**Records provided:**
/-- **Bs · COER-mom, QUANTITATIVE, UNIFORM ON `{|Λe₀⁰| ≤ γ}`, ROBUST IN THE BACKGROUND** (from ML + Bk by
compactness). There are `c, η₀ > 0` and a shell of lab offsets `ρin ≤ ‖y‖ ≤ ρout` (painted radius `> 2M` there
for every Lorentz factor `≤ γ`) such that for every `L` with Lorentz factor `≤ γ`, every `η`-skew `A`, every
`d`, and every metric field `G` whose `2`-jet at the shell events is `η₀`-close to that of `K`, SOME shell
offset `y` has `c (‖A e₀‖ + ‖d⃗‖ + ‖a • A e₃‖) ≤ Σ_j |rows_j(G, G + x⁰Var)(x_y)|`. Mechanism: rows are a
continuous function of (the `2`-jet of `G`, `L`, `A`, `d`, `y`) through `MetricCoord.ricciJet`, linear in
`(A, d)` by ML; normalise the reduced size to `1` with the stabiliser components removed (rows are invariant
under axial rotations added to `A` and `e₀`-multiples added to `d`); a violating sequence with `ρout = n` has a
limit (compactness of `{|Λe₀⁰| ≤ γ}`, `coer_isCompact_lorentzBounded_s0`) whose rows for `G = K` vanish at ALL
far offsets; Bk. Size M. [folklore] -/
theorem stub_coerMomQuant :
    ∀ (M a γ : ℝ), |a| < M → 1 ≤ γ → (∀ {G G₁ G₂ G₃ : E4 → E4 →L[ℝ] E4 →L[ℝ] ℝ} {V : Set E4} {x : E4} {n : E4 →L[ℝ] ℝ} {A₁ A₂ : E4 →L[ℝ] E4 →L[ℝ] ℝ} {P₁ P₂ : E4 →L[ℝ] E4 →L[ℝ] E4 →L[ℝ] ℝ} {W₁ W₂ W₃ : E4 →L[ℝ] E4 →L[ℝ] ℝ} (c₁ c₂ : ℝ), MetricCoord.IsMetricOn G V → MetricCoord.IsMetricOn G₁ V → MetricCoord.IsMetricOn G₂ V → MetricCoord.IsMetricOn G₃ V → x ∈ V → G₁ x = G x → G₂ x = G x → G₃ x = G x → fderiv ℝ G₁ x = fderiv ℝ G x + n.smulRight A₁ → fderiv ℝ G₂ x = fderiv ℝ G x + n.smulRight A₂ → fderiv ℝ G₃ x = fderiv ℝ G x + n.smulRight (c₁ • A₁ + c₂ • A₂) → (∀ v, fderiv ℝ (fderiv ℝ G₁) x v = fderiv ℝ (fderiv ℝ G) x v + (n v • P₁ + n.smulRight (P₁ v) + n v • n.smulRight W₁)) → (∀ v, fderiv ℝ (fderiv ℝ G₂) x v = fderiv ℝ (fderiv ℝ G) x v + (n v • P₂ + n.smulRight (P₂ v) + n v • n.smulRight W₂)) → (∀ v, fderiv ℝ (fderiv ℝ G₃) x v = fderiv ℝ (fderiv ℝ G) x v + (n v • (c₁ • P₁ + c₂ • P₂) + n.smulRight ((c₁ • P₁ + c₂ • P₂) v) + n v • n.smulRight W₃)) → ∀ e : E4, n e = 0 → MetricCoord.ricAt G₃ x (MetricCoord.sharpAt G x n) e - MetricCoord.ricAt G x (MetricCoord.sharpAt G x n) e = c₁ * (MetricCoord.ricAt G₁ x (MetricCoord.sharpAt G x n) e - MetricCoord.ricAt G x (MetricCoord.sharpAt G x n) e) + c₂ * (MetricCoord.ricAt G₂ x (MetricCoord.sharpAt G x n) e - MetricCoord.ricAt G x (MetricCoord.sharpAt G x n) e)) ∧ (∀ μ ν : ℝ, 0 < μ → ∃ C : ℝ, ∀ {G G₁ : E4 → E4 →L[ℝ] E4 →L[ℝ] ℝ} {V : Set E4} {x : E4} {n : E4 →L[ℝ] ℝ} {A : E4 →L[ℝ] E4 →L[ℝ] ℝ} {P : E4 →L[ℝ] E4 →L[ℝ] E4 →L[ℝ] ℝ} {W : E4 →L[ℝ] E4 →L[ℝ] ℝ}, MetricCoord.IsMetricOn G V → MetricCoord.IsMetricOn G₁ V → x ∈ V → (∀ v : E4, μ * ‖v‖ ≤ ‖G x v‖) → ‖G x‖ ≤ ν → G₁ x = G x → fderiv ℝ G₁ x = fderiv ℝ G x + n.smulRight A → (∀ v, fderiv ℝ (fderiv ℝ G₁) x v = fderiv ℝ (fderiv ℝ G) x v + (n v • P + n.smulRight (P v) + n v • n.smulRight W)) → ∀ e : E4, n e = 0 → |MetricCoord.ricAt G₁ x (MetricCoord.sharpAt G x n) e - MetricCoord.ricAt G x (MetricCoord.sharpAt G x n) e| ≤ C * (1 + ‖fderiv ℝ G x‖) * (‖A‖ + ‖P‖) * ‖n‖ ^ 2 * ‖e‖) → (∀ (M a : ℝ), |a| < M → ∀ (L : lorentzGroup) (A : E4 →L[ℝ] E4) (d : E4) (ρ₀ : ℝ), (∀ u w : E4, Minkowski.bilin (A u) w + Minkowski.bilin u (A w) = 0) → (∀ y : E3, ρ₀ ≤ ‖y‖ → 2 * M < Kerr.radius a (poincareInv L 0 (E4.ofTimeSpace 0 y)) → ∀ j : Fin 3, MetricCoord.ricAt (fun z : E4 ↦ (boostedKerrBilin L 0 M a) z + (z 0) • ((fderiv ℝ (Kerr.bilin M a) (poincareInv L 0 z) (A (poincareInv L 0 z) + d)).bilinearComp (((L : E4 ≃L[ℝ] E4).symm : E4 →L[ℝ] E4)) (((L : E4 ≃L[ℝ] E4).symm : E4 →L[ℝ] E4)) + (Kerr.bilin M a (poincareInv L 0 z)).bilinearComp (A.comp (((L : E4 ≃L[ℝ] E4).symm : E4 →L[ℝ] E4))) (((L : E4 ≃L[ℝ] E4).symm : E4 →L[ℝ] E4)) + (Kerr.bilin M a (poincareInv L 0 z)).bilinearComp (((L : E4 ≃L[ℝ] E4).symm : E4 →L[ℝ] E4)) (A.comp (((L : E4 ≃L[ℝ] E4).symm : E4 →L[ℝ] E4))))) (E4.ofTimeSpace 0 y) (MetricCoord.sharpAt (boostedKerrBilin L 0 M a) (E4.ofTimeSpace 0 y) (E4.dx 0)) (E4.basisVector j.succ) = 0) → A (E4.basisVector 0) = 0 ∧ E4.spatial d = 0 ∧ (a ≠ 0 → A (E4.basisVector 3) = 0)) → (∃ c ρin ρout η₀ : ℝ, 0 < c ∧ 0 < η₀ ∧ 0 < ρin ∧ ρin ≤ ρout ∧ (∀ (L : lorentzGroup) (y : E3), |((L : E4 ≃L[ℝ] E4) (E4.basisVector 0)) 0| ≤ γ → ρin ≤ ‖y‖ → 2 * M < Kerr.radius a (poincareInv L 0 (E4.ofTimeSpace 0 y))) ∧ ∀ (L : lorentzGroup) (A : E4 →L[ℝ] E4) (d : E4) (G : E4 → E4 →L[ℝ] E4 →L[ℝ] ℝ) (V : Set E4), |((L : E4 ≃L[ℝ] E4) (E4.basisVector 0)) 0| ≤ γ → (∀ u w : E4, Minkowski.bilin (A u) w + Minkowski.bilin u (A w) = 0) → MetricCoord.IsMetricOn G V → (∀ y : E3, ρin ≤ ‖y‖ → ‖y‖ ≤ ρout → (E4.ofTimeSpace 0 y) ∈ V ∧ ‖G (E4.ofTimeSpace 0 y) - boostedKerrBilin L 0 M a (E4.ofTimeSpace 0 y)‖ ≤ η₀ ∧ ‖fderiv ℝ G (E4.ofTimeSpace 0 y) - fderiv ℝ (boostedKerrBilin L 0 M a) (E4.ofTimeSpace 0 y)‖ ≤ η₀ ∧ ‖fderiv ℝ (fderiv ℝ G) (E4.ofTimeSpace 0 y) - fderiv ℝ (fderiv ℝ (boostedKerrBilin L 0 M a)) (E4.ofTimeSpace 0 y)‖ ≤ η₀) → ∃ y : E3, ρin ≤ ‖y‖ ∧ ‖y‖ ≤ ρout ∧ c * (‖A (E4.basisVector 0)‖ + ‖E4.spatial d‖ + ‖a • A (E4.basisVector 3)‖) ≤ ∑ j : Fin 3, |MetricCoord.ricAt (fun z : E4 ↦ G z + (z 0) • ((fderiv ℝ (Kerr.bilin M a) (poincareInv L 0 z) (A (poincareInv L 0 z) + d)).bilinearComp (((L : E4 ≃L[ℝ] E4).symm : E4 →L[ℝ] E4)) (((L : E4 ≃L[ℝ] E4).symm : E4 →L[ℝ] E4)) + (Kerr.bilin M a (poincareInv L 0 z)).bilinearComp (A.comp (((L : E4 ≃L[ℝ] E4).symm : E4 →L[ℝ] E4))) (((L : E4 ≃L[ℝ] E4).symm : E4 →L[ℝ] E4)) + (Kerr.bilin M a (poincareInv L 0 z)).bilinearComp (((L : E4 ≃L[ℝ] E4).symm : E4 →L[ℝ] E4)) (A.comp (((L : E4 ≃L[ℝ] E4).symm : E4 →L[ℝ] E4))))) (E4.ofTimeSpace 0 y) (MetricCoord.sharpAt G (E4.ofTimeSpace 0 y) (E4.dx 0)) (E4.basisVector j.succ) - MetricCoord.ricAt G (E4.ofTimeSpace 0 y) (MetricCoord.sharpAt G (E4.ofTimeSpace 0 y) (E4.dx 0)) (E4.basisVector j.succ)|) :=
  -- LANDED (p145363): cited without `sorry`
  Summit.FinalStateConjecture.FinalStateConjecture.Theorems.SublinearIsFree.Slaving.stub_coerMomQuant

**What this task involves:**
Can you write out the lines above, from the first one through the one containing "limit (compactness of", exactly as they appear and nothing more?

**Answer for the task:**
/-- **Bs · COER-mom, QUANTITATIVE, UNIFORM ON `{|Λe₀⁰| ≤ γ}`, ROBUST IN THE BACKGROUND** (from ML + Bk by
compactness). There are `c, η₀ > 0` and a shell of lab offsets `ρin ≤ ‖y‖ ≤ ρout` (painted radius `> 2M` there
for every Lorentz factor `≤ γ`) such that for every `L` with Lorentz factor `≤ γ`, every `η`-skew `A`, every
`d`, and every metric field `G` whose `2`-jet at the shell events is `η₀`-close to that of `K`, SOME shell
offset `y` has `c (‖A e₀‖ + ‖d⃗‖ + ‖a • A e₃‖) ≤ Σ_j |rows_j(G, G + x⁰Var)(x_y)|`. Mechanism: rows are a
continuous function of (the `2`-jet of `G`, `L`, `A`, `d`, `y`) through `MetricCoord.ricciJet`, linear in
`(A, d)` by ML; normalise the reduced size to `1` with the stabiliser components removed (rows are invariant
under axial rotations added to `A` and `e₀`-multiples added to `d`); a violating sequence with `ρout = n` has a
limit (compactness of `{|Λe₀⁰| ≤ γ}`, `coer_isCompact_lorentzBounded_s0`) whose rows for `G = K` vanish at ALL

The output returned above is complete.